▶ [Directions]
Keep every line in which "linarith" occurs and drop the rest of the data.
Information shown Block Start
import Mathlib
import Summits.NavierStokesRegularity.NavierStokesRegularity.Theorems.EulerZoomLiouvillePowerGaugeEulerLiouvilleSelfSimilarEndpointRieszScaleConsistency
import HarnessLib

/-!
# Rung C1 of the crux `EulerZoomLiouville.PowerGaugeEulerLiouville`: a global representative
# of the scale-wise Riesz pressures `Q_R` of an `L² ∩ L³_loc` field

Route №10 `EulerZoomLiouville` (NavierStokesRegularity), crux E = stmt-NavierStokesRegularity-19832,
rung C1 at the endpoint.  For `V ∈ L² ∩ L³_loc` (no global `L³`, so no whole-space Riesz
pressure) the scale-wise pressures `Q_R = Π[V·1_{B_R}] + ∫_{|z| ≥ R} K(·−z)(V z) dz` are consistent
(`scaleQ_ae_eq_of_le`); patching them along the dyadic-free countable family `R_k = 4(k+1)`,
`k = ⌈|y|⌉`, gives ONE locally integrable function `Q` on `ℝ³` with `Q = Q_R` a.e. on `B_{R/2}`
for every `R > 0`:

* `integrableOn_scaleQ_ball` — `Q_R ∈ L¹(B_{R/2})`;
* `exists_global_scaleQ` — the global representative.

`Q` is the substitute for `−Δ⁻¹∂ᵢ∂ⱼ(VᵢVⱼ)`; the identification `P = Q` of a pressure profile
solving the weak Poisson equation is the sequel (`…PressureIdentification`).

WHAT THIS IS NOT: not NS, not E, not rung C1 — harmonic-analysis plumbing.
-/

noncomputable section

-- flat `Theorems/<Route><Decl>…` files of one crux share the namespace of the crux (tree convention)
set_option linter.dupNamespace false

open MeasureTheory Set Filter Topology Metric Function TopologicalSpace
open scoped ENNReal NNReal InnerProductSpace RealInnerProductSpace Laplacian

namespace Summit.NavierStokesRegularity.NavierStokesRegularity.Theorems.PowerGaugeEulerLiouville

open Literature.Analysis Literature.Analysis.FunctionSpaces Literature.Analysis.FluidPDE

variable {V : EuclideanSpace ℝ (Fin 3) → EuclideanSpace ℝ (Fin 3)}

section Global

/-- **`Q_R` is integrable on `B_{R/2}`:** the Riesz pressure of `V·1_{B_R} ∈ L³` is in `L^{3/2}`,
hence locally integrable, and the far integral is a.e.-measurable and bounded by
`8‖V‖₂²/(2π R³)` there. [folklore] -/
theorem integrableOn_scaleQ_ball (hVm : AEStronglyMeasurable V volume)
    (hV2 : Integrable (fun z => ‖V z‖ ^ 2) volume)
    (hV3 : LocallyIntegrable (fun y => ‖V y‖ ^ 3) volume) {R : ℝ} (hR : 0 < R) :
    IntegrableOn (fun y => rieszPressure ((ball (0 : EuclideanSpace ℝ (Fin 3)) R).indicator V) y +
        ∫ z in {z | R ≤ ‖z‖}, pressureKernel (y - z) (V z))
      (ball (0 : EuclideanSpace ℝ (Fin 3)) (R / 2)) volume := by
  have h3 : MemLp ((ball (0 : EuclideanSpace ℝ (Fin 3)) R).indicator V) 3 volume :=
    memLp_indicator_three_of_subset hVm hV3 measurableSet_ball ball_subset_closedBall
  have h32 : (1 : ℝ≥0∞) ≤ 3 / 2 := by
    rw [ENNReal.le_div_iff_mul_le (Or.inl two_ne_zero) (Or.inl ENNReal.ofNat_ne_top)]; norm_num
  have hQ1 : IntegrableOn (fun y => rieszPressure ((ball (0 : EuclideanSpace ℝ (Fin 3)) R).indicator V) y)
      (ball (0 : EuclideanSpace ℝ (Fin 3)) (R / 2)) volume :=
    (((memLp_rieszPressure h3).locallyIntegrable h32).integrableOn_isCompact
      (isCompact_closedBall 0 (R / 2))).mono_set ball_subset_closedBall
  have hFar : IntegrableOn (fun y => ∫ z in {z | R ≤ ‖z‖}, pressureKernel (y - z) (V z))
      (ball (0 : EuclideanSpace ℝ (Fin 3)) (R / 2)) volume := by
    refine Measure.integrableOn_of_bounded measure_ball_lt_top.ne
      (aestronglyMeasurable_farIntegral hVm _) (M := 8 * (∫ z, ‖V z‖ ^ 2) / (2 * Real.pi * R ^ 3)) ?_
    rw [ae_restrict_iff' measurableSet_ball]
    refine Eventually.of_forall fun y hy => ?_
    rw [Real.norm_eq_abs]
    rw [mem_ball, dist_zero_right] at hy
    exact abs_setIntegral_pressureKernel_far_le hV2 hR hy.le
  exact hQ1.add hFar

/-- **A global representative of the scale-wise Riesz pressures.**  For `V ∈ L² ∩ L³_loc` there
is a locally integrable `Q : ℝ³ → ℝ` with `Q = Π[V·1_{B_R}] + ∫_{|z| ≥ R} K(·−z)(V z) dz` a.e.
on `B_{R/2}`, for every `R > 0` (take `Q(y) = Q_{4(⌈|y|⌉+1)}(y)` and use the consistency
`scaleQ_ae_eq_of_le` along the countably many scales `4(k+1)`). [folklore] -/
theorem exists_global_scaleQ (hVm : AEStronglyMeasurable V volume)
    (hV2 : Integrable (fun z => ‖V z‖ ^ 2) volume)
    (hV3 : LocallyIntegrable (fun y => ‖V y‖ ^ 3) volume) :
    ∃ Q : EuclideanSpace ℝ (Fin 3) → ℝ, LocallyIntegrable Q volume ∧
      ∀ R : ℝ, 0 < R → ∀ᵐ y ∂volume, ‖y‖ < R / 2 →
        Q y = rieszPressure ((ball (0 : EuclideanSpace ℝ (Fin 3)) R).indicator V) y +
          ∫ z in {z | R ≤ ‖z‖}, pressureKernel (y - z) (V z) := by
  set QR : ℝ → EuclideanSpace ℝ (Fin 3) → ℝ := fun r y =>
    rieszPressure ((ball (0 : EuclideanSpace ℝ (Fin 3)) r).indicator V) y +
      ∫ z in {z | r ≤ ‖z‖}, pressureKernel (y - z) (V z) with hQR
  set Q : EuclideanSpace ℝ (Fin 3) → ℝ := fun y => QR (4 * ((⌈‖y‖⌉₊ : ℝ) + 1)) y with hQ
  -- consistency between two arbitrary positive scales, on the smaller inner ball
  have hcons : ∀ r r' : ℝ, 0 < r → 0 < r' →
      ∀ᵐ y ∂volume, ‖y‖ < min r r' / 2 → QR r y = QR r' y := by
    intro r r' hr hr'
    rcases le_total r r' with h | h
    · filter_upwards [scaleQ_ae_eq_of_le hVm hV2 hV3 hr h] with y hy hymin
      rw [min_eq_left h] at hymin
      exact hy hymin
    · filter_upwards [scaleQ_ae_eq_of_le hVm hV2 hV3 hr' h] with y hy hymin
      rw [min_eq_right h] at hymin
      exact (hy hymin).symm
  -- `Q = Q_R` a.e. on `B_{R/2}`
  have hQR' : ∀ R : ℝ, 0 < R → ∀ᵐ y ∂volume, ‖y‖ < R / 2 → Q y = QR R y := by
    intro R hR
    have hall : ∀ k : ℕ, ∀ᵐ y ∂volume, ‖y‖ < min R (4 * ((k : ℝ) + 1)) / 2 →
        QR R y = QR (4 * ((k : ℝ) + 1)) y :=
      fun k => hcons R _ hR (by positivity)
    rw [← ae_all_iff] at hall
    filter_upwards [hall] with y hy hyR
    set k : ℕ := ⌈‖y‖⌉₊ with hk
    have hyk : ‖y‖ ≤ (k : ℝ) := Nat.le_ceil _
    have hmin : ‖y‖ < min R (4 * ((k : ℝ) + 1)) / 2 := by
      rw [lt_div_iff₀ two_pos, lt_min_iff]
      constructor <;> linarith
    rw [hQ]
    exact (hy k hmin).symm
  refine ⟨Q, ?_, fun R hR => hQR' R hR⟩
  -- local integrability
  rw [locallyIntegrable_iff]
  intro K hK
  obtain ⟨n₀, hKn⟩ := hK.isBounded.subset_closedBall (0 : EuclideanSpace ℝ (Fin 3))
  set R : ℝ := 2 * (|n₀| + 1) with hRdef
  have hR : 0 < R := by positivity
  have hKb : K ⊆ ball (0 : EuclideanSpace ℝ (Fin 3)) (R / 2) :=
    hKn.trans (closedBall_subset_ball (by rw [hRdef]; linarith [le_abs_self n₀]))
  refine IntegrableOn.mono_set ?_ hKb
  refine (integrableOn_scaleQ_ball hVm hV2 hV3 hR).congr_fun_ae ?_
  rw [EventuallyEq, ae_restrict_iff' measurableSet_ball]
  filter_upwards [hQR' R hR] with y hy hyb
  rw [mem_ball, dist_zero_right] at hyb
  exact (hy hyb).symm

end Global

end Summit.NavierStokesRegularity.NavierStokesRegularity.Theorems.PowerGaugeEulerLiouville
Information shown Block End
▶ [Result below]
      constructor <;> linarith
    hKn.trans (closedBall_subset_ball (by rw [hRdef]; linarith [le_abs_self n₀]))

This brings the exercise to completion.